In Postgres, replace DATE_DIFF(a, b, MONTH) with EXTRACT(YEAR FROM AGE(a, b)) * 12 + EXTRACT(MONTH FROM AGE(a, b)).
In BigQuery, the syntax above runs as-is.
Replace event_name = 'active_session' with whatever defines "active" for your product.

For a deeper walkthrough, PopSQL's BigQuery cohort retention tutorial annotates the same pattern line-by-line.

How do you do cohort analysis in Mixpanel, Amplitude, or PostHog?

If your events are already instrumented in a product analytics tool, the analysis takes 15-30 minutes and zero SQL. Each tool calls it something slightly different:

Mixpanel: Reports → Retention. Set "first event" to signup, "return event" to your active action. Choose monthly intervals. Mixpanel offers three retention models -- N-day, unbounded, and bracket -- which produce different curves. Use unbounded unless you have a specific reason not to.
Amplitude: Analyses → Retention. Same logic. Amplitude lets you split by user property (plan, country, channel) on the same chart -- useful for spotting which segment is driving the average.
PostHog: Product Analytics → Retention. Open-source and free up to 1M events/mo. PostHog's cohort builder lets you save a behavioral cohort and reuse it across feature flags and experiments.

All three calculate the same retention matrix shown in the spreadsheet method above. The cost is lock-in: if you change tools, you re-instrument. The benefit is real-time updates and clickable drill-down into individual users in any cell of the cohort table.

What does a healthy retention curve look like?

A healthy retention curve drops in the first 1-3 periods (the natural shakeout of bad-fit users), then flattens to a stable plateau or curves upward. The flattening is the signal you are looking for.

Andrew Chen, General Partner at a16z, listed "cohort retention curves that flatten" as his #1 magic metric for product-market fit. His logic: a flat line means a real subset of users have integrated your product into their workflow and stopped churning. Everything above that flat line is recoverable; everything below it is gone.

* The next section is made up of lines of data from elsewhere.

import Mathlib

/-!
# Stub `stub_massSq` of line `Sketch` — crux `stmt-MatrixMultiplication-7359` (`SingleAutomatonRigidity`)

Route `MatrixMultiplication/AutomaticSTPPDesigns`, crux `stmt-MatrixMultiplication-7359`
(`Summit.MatrixMultiplication.MatrixMultiplication.Theses.AutomaticSTPPDesigns.SingleAutomatonRigidity`),
line `Sketch`, stub `stub_massSq`.

This is the "few zero-sums" mass bound: with `aᵢ = |Aᵢ|`, `bᵢ = |Bᵢ|`, `cᵢ = |Cᵢ|` and the three
packing bounds `∑ aᵢbᵢ ≤ N`, `∑ bᵢcᵢ ≤ N`, `∑ cᵢaᵢ ≤ N` (`N = |H|`), one has `(∑ aᵢbᵢcᵢ)² ≤ N³`.
Pure `ℕ` algebra: Cauchy–Schwarz with `rᵢ = aᵢbᵢcᵢ`, `fᵢ = (aᵢbᵢ)(cᵢaᵢ)`, `gᵢ = bᵢcᵢ`, then
`∑ fᵢ ≤ (∑ aᵢbᵢ) N ≤ N²` (since `cᵢaᵢ ≤ ∑ cⱼaⱼ ≤ N` termwise) and `∑ gᵢ ≤ N`.
-/

set_option linter.dupNamespace false

namespace Summit.MatrixMultiplication.MatrixMultiplication.Theorems.SingleAutomatonRigidity

open Finset

/-- **Mass bound from the three packing bounds.** If `∑ aᵢbᵢ ≤ N`, `∑ bᵢcᵢ ≤ N` and `∑ cᵢaᵢ ≤ N`
for natural-number sequences `a b c` on a finite index type, then `(∑ aᵢbᵢcᵢ)² ≤ N³`
(Cauchy–Schwarz: `(∑ aᵢbᵢcᵢ)² ≤ (∑ (aᵢbᵢ)(cᵢaᵢ)) (∑ bᵢcᵢ) ≤ (N ⬝ N) ⬝ N`). -/
theorem stub_massSq {ι : Type*} [Fintype ι] (a b c : ι → ℕ) (N : ℕ)
    (hab : ∑ i, a i * b i ≤ N) (hbc : ∑ i, b i * c i ≤ N) (hca : ∑ i, c i * a i ≤ N) :
    (∑ i, a i * b i * c i) ^ 2 ≤ N ^ 3 := by
  -- termwise bound `cᵢ aᵢ ≤ ∑ⱼ cⱼ aⱼ ≤ N`
  have hi : ∀ i, c i * a i ≤ N := fun i =>
    (Finset.single_le_sum (f := fun j => c j * a j) (fun j _ => Nat.zero_le _)
      (Finset.mem_univ i)).trans hca
  -- Cauchy–Schwarz with `rᵢ = aᵢbᵢcᵢ`, `fᵢ = (aᵢbᵢ)(cᵢaᵢ)`, `gᵢ = bᵢcᵢ`
  have hCS : (∑ i, a i * b i * c i) ^ 2 ≤ (∑ i, (a i * b i) * (c i * a i)) * ∑ i, b i * c i :=
    Finset.sum_sq_le_sum_mul_sum_of_sq_le_mul Finset.univ (fun i _ => Nat.zero_le _)
      (fun i _ => Nat.zero_le _) (fun i _ => le_of_eq (by ring))
  -- `∑ fᵢ ≤ N²`
  have hf : ∑ i, (a i * b i) * (c i * a i) ≤ N ^ 2 :=
    calc ∑ i, (a i * b i) * (c i * a i) ≤ ∑ i, (a i * b i) * N := by
          gcongr with i
          exact hi i
      _ = (∑ i, a i * b i) * N := (Finset.sum_mul _ _ _).symm
      _ ≤ N * N := by gcongr
      _ = N ^ 2 := (sq N).symm
  calc (∑ i, a i * b i * c i) ^ 2 ≤ (∑ i, (a i * b i) * (c i * a i)) * ∑ i, b i * c i := hCS
    _ ≤ N ^ 2 * N := by gcongr
    _ = N ^ 3 := by ring

end Summit.MatrixMultiplication.MatrixMultiplication.Theorems.SingleAutomatonRigidity
import Summits.Langlands.Langlands.Theorems.RamifiedCoefficientSeedAdjointLiftingGL3BirthDefs3
import Literature.NumberTheory.GaloisRepresentations.PstWeilDeligneFontaineLaffaille
import HarnessLib

/-!
# Route `RamifiedCoefficientSeed`, crux `AdjointLiftingGL3` (stmt-Langlands-16779): vocabulary of the
# line `birth`, part 4 (the LOCAL form of stub S2a)

Fourth vocabulary file of the line (after `…BirthDefs.lean` p161710, `…BirthDefs2.lean` p164420,
`…BirthDefs3.lean` p165693).  Stub S2a (`stub_localShape : … → LocalShapeAt p ρ₀ η`) factors through a
purely LOCAL statement about a non-archimedean local field `K` (intended: `K = ℚ_v`, `v ∣ p`), a
two-dimensional `V : Γ_K → GL₂(ℤ̄_p/𝔪)` (intended: `ρ̄₀|_{Γ_K}`), a character `χ : Γ_K → GL₁(ℤ̄_p/𝔪)`
(intended: `η̄|_{Γ_K}`) and a three-dimensional `T = χ ⊗ ad⁰ V` (intended: `ρ̄|_{Γ_K}`), whose
hypothesis is the conclusion of the accepted clause (F13)
`PstWeilDeligneData.FontaineLaffailleReductions` (file
`Literature/NumberTheory/GaloisRepresentations/PstWeilDeligneFontaineLaffaille.lean`, integrated into
`IsFontaineDatum` by p166439) for `T` and the weight multiset `{0, 1, 2}`.  Two predicates:

* `FLDataAt K p T ι ϖ hϖ H` — conjuncts (i) (tame inertia weights) and (ii) (rank-two subquotients:
  ordering and peu ramifié) of (F13), VERBATIM, for `n = 3`, the reduction `T` and an abstract weight
  multiset `H` in place of `𝔇.𝔅.labelledHodgeTateWeights ρ τ` (so that the pinned datum's clause,
  applied to `ρ|_{Γ_{ℚ_v}}` crystalline of labelled weights `{0,1,2}` and its reduction `T`, IS
  `FLDataAt (ℚ_v) p T ι ϖ hϖ {0,1,2}` after rewriting the weights).
* `LocalShapeOf K p V χ ι ϖ hϖ := InertialCharEq K p χ ι ϖ hϖ ∧ LocalShapeT K p V ι ϖ hϖ` — clauses
  (E) and (T) of the accepted `LocalShapeAt` (BirthDefs3) for the local pair `(V, χ)` in place of
  `(τ₀ ∘ j, η̄ ∘ j)`, `j = absGaloisRestrict ℚ ℚ_v`; the bridge `localShapeAt_iff` is definitional.
* `WildFrameOf K p V ι ϖ hϖ` — the intermediate datum of the wild case (Serre §2.4): `V` not tame,
  upper triangular on all of `Γ_K`, inertial diagonal `(ω^{s+e}, ω^s)`, `e = ±1`.  The local core of
  S2a is proved in two registered halves: from `FLDataAt` (conjunct (i)) to
  `InertialCharEq ∧ (LocalShapeT ∨ WildFrameOf)`, and from `WildFrameOf` and conjunct (ii) to
  `LocalShapeT`.

NOTHING IS ASSERTED; declared in the skeleton's namespace; no import of the route module.
-/

set_option linter.dupNamespace false -- `Summit.Langlands.Langlands` is the mandated namespace

noncomputable section

namespace Summit.Langlands.Langlands.Cruxes.AdjointLiftingGL3.Birth

open scoped MatrixGroups NumberField Valued
open NumberField IsDedekindDomain Field Filter ValuativeRel
open Literature.NumberTheory.GaloisRepresentations Literature.NumberTheory.PAdicHodge
open Literature.NumberTheory.GaloisRepresentations.IsNonarchimedeanLocalField

section Local

variable (K : Type) [Field K] [ValuativeRel K] [TopologicalSpace K] [IsNonarchimedeanLocalField K]

/-- **Fontaine–Laffaille data for a rank-three reduction `T` with weight multiset `H`**: the two
conjuncts of the accepted clause (F13) `PstWeilDeligneData.FontaineLaffailleReductions`, verbatim for
`n = 3` and the reduction `ρb := T`, with the abstract multiset `H` in place of the labelled
Hodge–Tate weights: (i) blocks `B` with digit multiset `H`, a change of basis `P` and diagonal
characters `d` enumerating the block characters with `P T(σ) P⁻¹` upper triangular of diagonal
`d(σ)` on `I_K`; (ii) for every change of basis, middle index `i`, and `a, b ∈ H`: a `Γ_K`-block
upper triangular `P T P⁻¹` for `{< i} ∪ {i, i+1} ∪ {> i+1}` whose middle block is upper triangular
with inertial diagonal `(ω^{-b}, ω^{-a})` and non-split has `b < a`, and is trivial on every
`I_K^v`, `v > 1`, when `a = b + 1`.
[cite: FontaineLaffaille1982, Prop. 4.4 and Thm. 5.3 (iii) (p. 570)]
[cite: GeeHerzigLiuSavitt2017, Prop. 2.3.1, Def. 2.1.2 and Examples 2.1.4 (1)] -/
def FLDataAt (p : ℕ) [Fact p.Prime]
    (T : absoluteGaloisGroup K →* GL (Fin 3) (padicAlgClResidueField p))
    (ι : absIntegers 𝒪[K] K ⧸ absMaximalIdeal K →+* padicAlgClResidueField p) (ϖ : 𝒪[K])
    (hϖ : Irreducible ϖ) (H : Multiset ℤ) : Prop :=
  -- (i) tame inertia weights = `H`
  (∃ (B : List (Σ h : ℕ, Fin h → ℤ)) (P : GL (Fin 3) (padicAlgClResidueField p))
      (d : Fin 3 → (↥(absInertia K) →* (padicAlgClResidueField p)ˣ)),
      flBlockDigits B = H ∧
      (Finset.univ : Finset (Fin 3)).val.map d = flBlockCharacters K ι ϖ hϖ B ∧
      ∀ σ : ↥(absInertia K), ∀ i j : Fin 3,
        (j < i → ((P * T (σ : absoluteGaloisGroup K) * P⁻¹ : GL (Fin 3) _) :
          Matrix (Fin 3) (Fin 3) (padicAlgClResidueField p)) i j = 0) ∧
        (((P * T (σ : absoluteGaloisGroup K) * P⁻¹ : GL (Fin 3) _) :
          Matrix (Fin 3) (Fin 3) (padicAlgClResidueField p)) i i = ((d i σ : _ˣ) : _))) ∧
  -- (ii) rank-two subquotients: ordering and peu ramifié
  (∀ (P : GL (Fin 3) (padicAlgClResidueField p)) (i : ℕ) (hi : i + 1 < 3) (a b : ℤ),
      a ∈ H → b ∈ H →
      (∀ (σ : absoluteGaloisGroup K) (r c : Fin 3),
          ((i ≤ r.val ∧ c.val < i) ∨ (i + 2 ≤ r.val ∧ c.val < i + 2) ∨
              (r.val = i + 1 ∧ c.val = i)) →
            ((P * T σ * P⁻¹ : GL (Fin 3) _) :
              Matrix (Fin 3) (Fin 3) (padicAlgClResidueField p)) r c = 0) →
      (∀ σ : ↥(absInertia K),
          ((P * T (σ : absoluteGaloisGroup K) * P⁻¹ : GL (Fin 3) _) :
              Matrix (Fin 3) (Fin 3) (padicAlgClResidueField p)) ⟨i, by omega⟩ ⟨i, by omega⟩ =
            (((fundamentalCharacter K 1 ι ϖ hϖ) ^ (-b)) σ : _ˣ) ∧
          ((P * T (σ : absoluteGaloisGroup K) * P⁻¹ : GL (Fin 3) _) :
              Matrix (Fin 3) (Fin 3) (padicAlgClResidueField p)) ⟨i + 1, hi⟩ ⟨i + 1, hi⟩ =
            (((fundamentalCharacter K 1 ι ϖ hϖ) ^ (-a)) σ : _ˣ)) →
      (¬ ∃ Q : GL (Fin 2) (padicAlgClResidueField p), ∀ (σ : absoluteGaloisGroup K) (r c : Fin 2),
          r ≠ c →
            ((Q : Matrix (Fin 2) (Fin 2) (padicAlgClResidueField p)) *
                middleBlock (((P * T σ * P⁻¹ : GL (Fin 3) _) :
                  Matrix (Fin 3) (Fin 3) (padicAlgClResidueField p))) i hi *
                ((Q⁻¹ : GL (Fin 2) (padicAlgClResidueField p)) :
                  Matrix (Fin 2) (Fin 2) (padicAlgClResidueField p))) r c = 0) →
      b < a ∧
        (a = b + 1 → ∀ v : ℝ, 1 < v → ∀ σ ∈ absUpperInertia K v,
          middleBlock (((P * T σ * P⁻¹ : GL (Fin 3) _) :
            Matrix (Fin 3) (Fin 3) (padicAlgClResidueField p))) i hi = 1))

/-- **(E) for a local character**: `χ = ω⁻¹` on the inertia group `I_K` (`ω = ψ₁` the level-one
fundamental character w.r.t. `ι`, `ϖ`). [cite: Serre1987, §2.1] -/
def InertialCharEq (p : ℕ) [Fact p.Prime]
    (χ : absoluteGaloisGroup K →* GL (Fin 1) (padicAlgClResidueField p))
    (ι : absIntegers 𝒪[K] K ⧸ absMaximalIdeal K →+* padicAlgClResidueField p) (ϖ : 𝒪[K])
    (hϖ : Irreducible ϖ) : Prop :=
  ∀ σ : ↥(absInertia K),
    ((χ (σ : absoluteGaloisGroup K) : GL (Fin 1) (padicAlgClResidueField p)) :
        Matrix (Fin 1) (Fin 1) _) 0 0 =
      (((fundamentalCharacter K 1 ι ϖ hϖ σ)⁻¹ : (padicAlgClResidueField p)ˣ) :
        padicAlgClResidueField p)

/-- **(T) for a local two-dimensional `V`**: for some `s`, either the level-one shape
`P V(σ) P⁻¹ = ω(σ)^s • (ω(σ) c_σ; 0 1)` on `I_K` together with `V = 1` on every `I_K^u`, `u > 1`
(peu ramifié or split), or the level-two shape `P V(σ) P⁻¹ = ω(σ)^s • diag(ω₂(σ), ω₂(σ)^p)` on `I_K`
(`ω = ψ₁`, `ω₂ = ψ₂`). [cite: Serre1987, §2.2 and §2.4] [cite: GeeHerzigLiuSavitt2017, Prop. 2.3.1] -/
def LocalShapeT (p : ℕ) [Fact p.Prime]
    (V : absoluteGaloisGroup K →* GL (Fin 2) (padicAlgClResidueField p))
    (ι : absIntegers 𝒪[K] K ⧸ absMaximalIdeal K →+* padicAlgClResidueField p) (ϖ : 𝒪[K])
    (hϖ : Irreducible ϖ) : Prop :=
  ∃ s : ℕ,
    (∃ P : GL (Fin 2) (padicAlgClResidueField p),
        (∀ σ : ↥(absInertia K), ∃ c : padicAlgClResidueField p,
          ((P * V (σ : absoluteGaloisGroup K) * P⁻¹ : GL (Fin 2) (padicAlgClResidueField p)) :
              Matrix (Fin 2) (Fin 2) _) =
            (((fundamentalCharacter K 1 ι ϖ hϖ σ) ^ s : (padicAlgClResidueField p)ˣ) :
                padicAlgClResidueField p) •
              !![(((fundamentalCharacter K 1 ι ϖ hϖ σ) : (padicAlgClResidueField p)ˣ) :
                  padicAlgClResidueField p), c;
                0, 1]) ∧
        ∀ u : ℝ, 1 < u → ∀ σ ∈ absUpperInertia K u, V σ = 1) ∨
    (∃ P : GL (Fin 2) (padicAlgClResidueField p),
        ∀ σ : ↥(absInertia K),
          ((P * V (σ : absoluteGaloisGroup K) * P⁻¹ : GL (Fin 2) (padicAlgClResidueField p)) :
              Matrix (Fin 2) (Fin 2) _) =
            (((fundamentalCharacter K 1 ι ϖ hϖ σ) ^ s : (padicAlgClResidueField p)ˣ) :
                padicAlgClResidueField p) •
              !![(((fundamentalCharacter K 2 ι ϖ hϖ σ) : (padicAlgClResidueField p)ˣ) :
                  padicAlgClResidueField p), 0;
                0, (((fundamentalCharacter K 2 ι ϖ hϖ σ) ^ p : (padicAlgClResidueField p)ˣ) :
                  padicAlgClResidueField p)])

/-- **The local shape of a pair `(V, χ)` over `K`**: clauses (E) (`InertialCharEq`) and (T)
(`LocalShapeT`) of `LocalShapeAt`, for a local two-dimensional `V : Γ_K → GL₂(ℤ̄_p/𝔪)` and a
character `χ : Γ_K → GL₁(ℤ̄_p/𝔪)`. [cite: Serre1987, §2.2 and §2.4]
[cite: GeeHerzigLiuSavitt2017, Prop. 2.3.1] -/
def LocalShapeOf (p : ℕ) [Fact p.Prime]
    (V : absoluteGaloisGroup K →* GL (Fin 2) (padicAlgClResidueField p))
    (χ : absoluteGaloisGroup K →* GL (Fin 1) (padicAlgClResidueField p))
    (ι : absIntegers 𝒪[K] K ⧸ absMaximalIdeal K →+* padicAlgClResidueField p) (ϖ : 𝒪[K])
    (hϖ : Irreducible ϖ) : Prop :=
  InertialCharEq K p χ ι ϖ hϖ ∧ LocalShapeT K p V ι ϖ hϖ

/-- **A wild frame for `V`** (the intermediate datum of the wild case, Serre §2.4 (2.4.1)–(2.4.3)):
`V` is NOT tamely ramified (some `I_K^u`, `u > 0`, acts non-trivially) and is upper triangular on
ALL of `Γ_K` in the basis `P`, with inertial diagonal `(ω^s · ω^e, ω^s)` for an exponent
`e ∈ {1, -1}` (the two orderings the Fontaine–Laffaille weights `{0,1,2}` of `χ ⊗ ad⁰ V` allow; clause
(ii) of (F13) then excludes `e = -1` and forces peu ramifié). [cite: Serre1987, §2.4 (2.4.1)–(2.4.3)] -/
def WildFrameOf (p : ℕ) [Fact p.Prime]
    (V : absoluteGaloisGroup K →* GL (Fin 2) (padicAlgClResidueField p))
    (ι : absIntegers 𝒪[K] K ⧸ absMaximalIdeal K →+* padicAlgClResidueField p) (ϖ : 𝒪[K])
    (hϖ : Irreducible ϖ) : Prop :=
  (∃ u : ℝ, 0 < u ∧ ∃ σ ∈ absUpperInertia K u, V σ ≠ 1) ∧
    ∃ (P : GL (Fin 2) (padicAlgClResidueField p)) (s : ℕ) (e : ℤ), (e = 1 ∨ e = -1) ∧
      (∀ g : absoluteGaloisGroup K,
        ((P * V g * P⁻¹ : GL (Fin 2) (padicAlgClResidueField p)) :
          Matrix (Fin 2) (Fin 2) (padicAlgClResidueField p)) 1 0 = 0) ∧
      ∀ σ : ↥(absInertia K),
        ((P * V (σ : absoluteGaloisGroup K) * P⁻¹ : GL (Fin 2) (padicAlgClResidueField p)) :
            Matrix (Fin 2) (Fin 2) _) 1 1 =
          (((fundamentalCharacter K 1 ι ϖ hϖ σ) ^ s : (padicAlgClResidueField p)ˣ) :
            padicAlgClResidueField p) ∧
        ((P * V (σ : absoluteGaloisGroup K) * P⁻¹ : GL (Fin 2) (padicAlgClResidueField p)) :
            Matrix (Fin 2) (Fin 2) _) 0 0 =
          (((fundamentalCharacter K 1 ι ϖ hϖ σ) ^ s : (padicAlgClResidueField p)ˣ) :
            padicAlgClResidueField p) *
          ((((fundamentalCharacter K 1 ι ϖ hϖ) ^ e) σ : (padicAlgClResidueField p)ˣ) :
            padicAlgClResidueField p)

end Local

/-- **`LocalShapeAt` is `LocalShapeOf` at the completions** `ℚ_v`, `v ∣ p`, of the pull-backs
`τ₀ ∘ j`, `η̄ ∘ j` along `j = absGaloisRestrict ℚ ℚ_v` (definitional bridge). [folklore] -/
theorem localShapeAt_iff :
    ∀ (p : ℕ) [Fact p.Prime] (ρ₀ : FramedGaloisRep ℚ (PadicAlgCl p) 2)
      (η : FramedGaloisRep ℚ (PadicAlgCl p) 1),
    LocalShapeAt p ρ₀ η ↔
      ∀ (v : HeightOneSpectrum (𝓞 ℚ)) (_hv : ((p : ℕ) : 𝓞 ℚ) ∈ v.asIdeal)
        (τ₀ : absoluteGaloisGroup ℚ →* GL (Fin 2) (padicAlgClResidueField p))
        (ηb : absoluteGaloisGroup ℚ →* GL (Fin 1) (padicAlgClResidueField p)),
        ρ₀.IsResidualRepOf (RingHom.id _) τ₀ → η.IsReductionOf (RingHom.id _) ηb →
        ∀ (ιr : absIntegers (↥(ValuativeRel.valuation (v.adicCompletion ℚ)).integer)
              (v.adicCompletion ℚ) ⧸ absMaximalIdeal (v.adicCompletion ℚ) →+* padicAlgClResidueField p)
          (ϖ : ↥(ValuativeRel.valuation (v.adicCompletion ℚ)).integer) (hϖ : Irreducible ϖ),
          LocalShapeOf (v.adicCompletion ℚ) p
            (τ₀.comp (absGaloisRestrict ℚ (v.adicCompletion ℚ)).toMonoidHom)
            (ηb.comp (absGaloisRestrict ℚ (v.adicCompletion ℚ)).toMonoidHom) ιr ϖ hϖ :=
  fun _ _ _ _ => Iff.rfl

end Summit.Langlands.Langlands.Cruxes.AdjointLiftingGL3.Birth

end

Four curve shapes you will actually see:

Shape	What it looks like	What it means
Cliff drop	100% → 20% by M2, then near-zero	Onboarding broken. Users sign up, do not get value, leave. Fix activation before anything else.
Slow decay	Steady 5-10% drop every month, no plateau	No product-market fit yet. The product works for nobody specific. Narrow the ICP.
Flattening	Drops 30-50% in M1-M3, then plateaus	Product-market fit with a defined core segment. Pour fuel on that segment's acquisition.
Smiling	Drops, plateaus, then curves upward	Best case. Existing users expand usage over time -- network effects, habit formation, or strong NRR.

A smiling curve is rare and is what consumer-social and viral products look like at their best. Most B2B SaaS targets a flattening curve. See the four retention curve shapes explained in detail for the underlying math.

What Each Retention Curve Shape Tells You About Product-Market Fit

Smiling curve (M3+ recovery)

85% of cohort retained at M6 (illustrative)

Flattening curve (stable plateau)

65% of cohort retained at M6 (illustrative)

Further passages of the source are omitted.